§ **Directions**:
Each record must be retyped word for word.

§ **Supplied information**:

import Summits.BirchSwinnertonDyer.BirchSwinnertonDyer.Theorems.Rank2ObservatoryCubicFieldM140107PIDa
import HarnessLib

/-!
# BirchSwinnertonDyer — rank ≥ 2 observatory: class number one of the cubic field of `-71 + 10 * X + X ^ 3` (`Δ = -140107`) — the PID instance

HONEST FRAMING: per-curve certified theorems and census instruments; no claim on BSD in rank ≥ 2.

Companion of the per-FIELD file `Rank2ObservatoryCubicFieldM140107` of the KERNEL-2DESC instrument (design
`b2b-bsdr2-cert-3/KERNEL-2DESC.md` §9e–§9g): collects the per-prime certificate files
(Rank2ObservatoryCubicFieldM140107PIDa) into the certificate `cert` at every prime below the Minkowski certificate
bound and the `IsPrincipalIdealRing (𝓞 K)` instance
(`Rank2Observatory2DescPIDCertB.isPrincipalIdealRing_of_cert_lt`). Split off for file size; generated by the same
generator from the same checked data.
Sorry-free; axioms `propext`, `Classical.choice`, `Quot.sound`.
[cite: Marcus2018, Ch. 3 Thm. 27, Ch. 5 Cor. 2 of Thm. 37]
-/

-- single-conjunct summit: `Summit.BirchSwinnertonDyer.BirchSwinnertonDyer.…` repeats the name by design
set_option linter.dupNamespace false

noncomputable section

open scoped Classical NumberField

open Literature.NumberTheory.NumberFields Polynomial Module NumberField

namespace Summit.BirchSwinnertonDyer.BirchSwinnertonDyer.Rank2Observatory.TwoDescCubic

namespace FieldM140107

/-! ## Class number one -/

/-- The degree-one certificates at all primes below the Minkowski certificate bound `b = 106`
(`64·|Δ| < 799·b²`). [cite: Marcus2018, Ch. 5, Cor. 2 of Thm 37] -/
theorem cert (p : ℕ) (hpb : p < 106) (hp : p.Prime) (ψ : 𝓞 (CubicField 0 10 (-71)) →+* ZMod p) :
    ∃ e : 𝓞 (CubicField 0 10 (-71)), ψ e = 0 ∧ Prime e := by
  have h : p ∈ [2, 3, 5, 7, 11, 13, 17, 19, 23, 29, 31, 37, 41, 43, 47, 53, 59, 61, 67, 71, 73, 79, 83, 89, 97, 101, 103] := (by decide +kernel : ∀ p < 106, p.Prime → p ∈ [2, 3, 5, 7, 11, 13, 17, 19, 23, 29, 31, 37, 41, 43, 47, 53, 59, 61, 67, 71, 73, 79, 83, 89, 97, 101, 103]) p hpb hp
  simp only [List.mem_cons, List.not_mem_nil, or_false] at h
  rcases h with rfl | rfl | rfl | rfl | rfl | rfl | rfl | rfl | rfl | rfl | rfl | rfl | rfl | rfl | rfl | rfl | rfl | rfl | rfl | rfl | rfl | rfl | rfl | rfl | rfl | rfl | rfl
  · exact cert2 ψ
  · exact cert3 ψ
  · exact cert5 ψ
  · exact cert7 ψ
  · exact cert11 ψ
  · exact cert13 ψ
  · exact cert17 ψ
  · exact cert19 ψ
  · exact cert23 ψ
  · exact cert29 ψ
  · exact cert31 ψ
  · exact cert37 ψ
  · exact cert41 ψ
  · exact cert43 ψ
  · exact cert47 ψ
  · exact cert53 ψ
  · exact cert59 ψ
  · exact cert61 ψ
  · exact cert67 ψ
  · exact cert71 ψ
  · exact cert73 ψ
  · exact cert79 ψ
  · exact cert83 ψ
  · exact cert89 ψ
  · exact cert97 ψ
  · exact cert101 ψ
  · exact cert103 ψ

/-- `𝓞 K` is a PID: `|Δ| = 140107`, `64·|Δ| < 799·106²` so the Minkowski bound is `< 106`, and every
prime ideal of norm `< 106` is principal by the degree-one certificates (`Rank2Observatory2DescPIDCertB`).
[cite: Marcus2018, Ch. 5, Cor. 2 of Thm 37] -/
instance : IsPrincipalIdealRing (𝓞 (CubicField 0 10 (-71))) :=
  isPrincipalIdealRing_of_cert_lt irreducible aeval_α finrank_eq (b := 106) (by rw [disc_eq]; norm_num) cert

end FieldM140107

end Summit.BirchSwinnertonDyer.BirchSwinnertonDyer.Rank2Observatory.TwoDescCubic

end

§ **Answer box**:
import Summits.BirchSwinnertonDyer.BirchSwinnertonDyer.Theorems.Rank2ObservatoryCubicFieldM140107PIDa
import HarnessLib

/-!
# BirchSwinnertonDyer — rank ≥ 2 observatory: class number one of the cubic field of `-71 + 10 * X + X ^ 3` (`Δ = -140107`) — the PID instance

HONEST FRAMING: per-curve certified theorems and census instruments; no claim on BSD in rank ≥ 2.

Companion of the per-FIELD file `Rank2ObservatoryCubicFieldM140107` of the KERNEL-2DESC instrument (design
`b2b-bsdr2-cert-3/KERNEL-2DESC.md` §9e–§9g): collects the per-prime certificate files
(Rank2ObservatoryCubicFieldM140107PIDa) into the certificate `cert` at every prime below the Minkowski certificate
bound and the `IsPrincipalIdealRing (𝓞 K)` instance
(`Rank2Observatory2DescPIDCertB.isPrincipalIdealRing_of_cert_lt`). Split off for file size; generated by the same
generator from the same checked data.
Sorry-free; axioms `propext`, `Classical.choice`, `Quot.sound`.
[cite: Marcus2018, Ch. 3 Thm. 27, Ch. 5 Cor. 2 of Thm. 37]
-/

-- single-conjunct summit: `Summit.BirchSwinnertonDyer.BirchSwinnertonDyer.…` repeats the name by design
set_option linter.dupNamespace false

noncomputable section

open scoped Classical NumberField

open Literature.NumberTheory.NumberFields Polynomial Module NumberField

namespace Summit.BirchSwinnertonDyer.BirchSwinnertonDyer.Rank2Observatory.TwoDescCubic

namespace FieldM140107

/-! ## Class number one -/

/-- The degree-one certificates at all primes below the Minkowski certificate bound `b = 106`
(`64·|Δ| < 799·b²`). [cite: Marcus2018, Ch. 5, Cor. 2 of Thm 37] -/
theorem cert (p : ℕ) (hpb : p < 106) (hp : p.Prime) (ψ : 𝓞 (CubicField 0 10 (-71)) →+* ZMod p) :
    ∃ e : 𝓞 (CubicField 0 10 (-71)), ψ e = 0 ∧ Prime e := by
  have h : p ∈ [2, 3, 5, 7, 11, 13, 17, 19, 23, 29, 31, 37, 41, 43, 47, 53, 59, 61, 67, 71, 73, 79, 83, 89, 97, 101, 103] := (by decide +kernel : ∀ p < 106, p.Prime → p ∈ [2, 3, 5, 7, 11, 13, 17, 19, 23, 29, 31, 37, 41, 43, 47, 53, 59, 61, 67, 71, 73, 79, 83, 89, 97, 101, 103]) p hpb hp
  simp only [List.mem_cons, List.not_mem_nil, or_false] at h
  rcases h with rfl | rfl | rfl | rfl | rfl | rfl | rfl | rfl | rfl | rfl | rfl | rfl | rfl | rfl | rfl | rfl | rfl | rfl | rfl | rfl | rfl | rfl | rfl | rfl | rfl | rfl | rfl
  · exact cert2 ψ
  · exact cert3 ψ
  · exact cert5 ψ
  · exact cert7 ψ
  · exact cert11 ψ
  · exact cert13 ψ
  · exact cert17 ψ
  · exact cert19 ψ
  · exact cert23 ψ
  · exact cert29 ψ
  · exact cert31 ψ
  · exact cert37 ψ
  · exact cert41 ψ
  · exact cert43 ψ
  · exact cert47 ψ
  · exact cert53 ψ
  · exact cert59 ψ
  · exact cert61 ψ
  · exact cert67 ψ
  · exact cert71 ψ
  · exact cert73 ψ
  · exact cert79 ψ
  · exact cert83 ψ
  · exact cert89 ψ
  · exact cert97 ψ
  · exact cert101 ψ
  · exact cert103 ψ

/-- `𝓞 K` is a PID: `|Δ| = 140107`, `64·|Δ| < 799·106²` so the Minkowski bound is `< 106`, and every
prime ideal of norm `< 106` is principal by the degree-one certificates (`Rank2Observatory2DescPIDCertB`).
[cite: Marcus2018, Ch. 5, Cor. 2 of Thm 37] -/
instance : IsPrincipalIdealRing (𝓞 (CubicField 0 10 (-71))) :=
  isPrincipalIdealRing_of_cert_lt irreducible aeval_α finrank_eq (b := 106) (by rw [disc_eq]; norm_num) cert

end FieldM140107

end Summit.BirchSwinnertonDyer.BirchSwinnertonDyer.Rank2Observatory.TwoDescCubic

end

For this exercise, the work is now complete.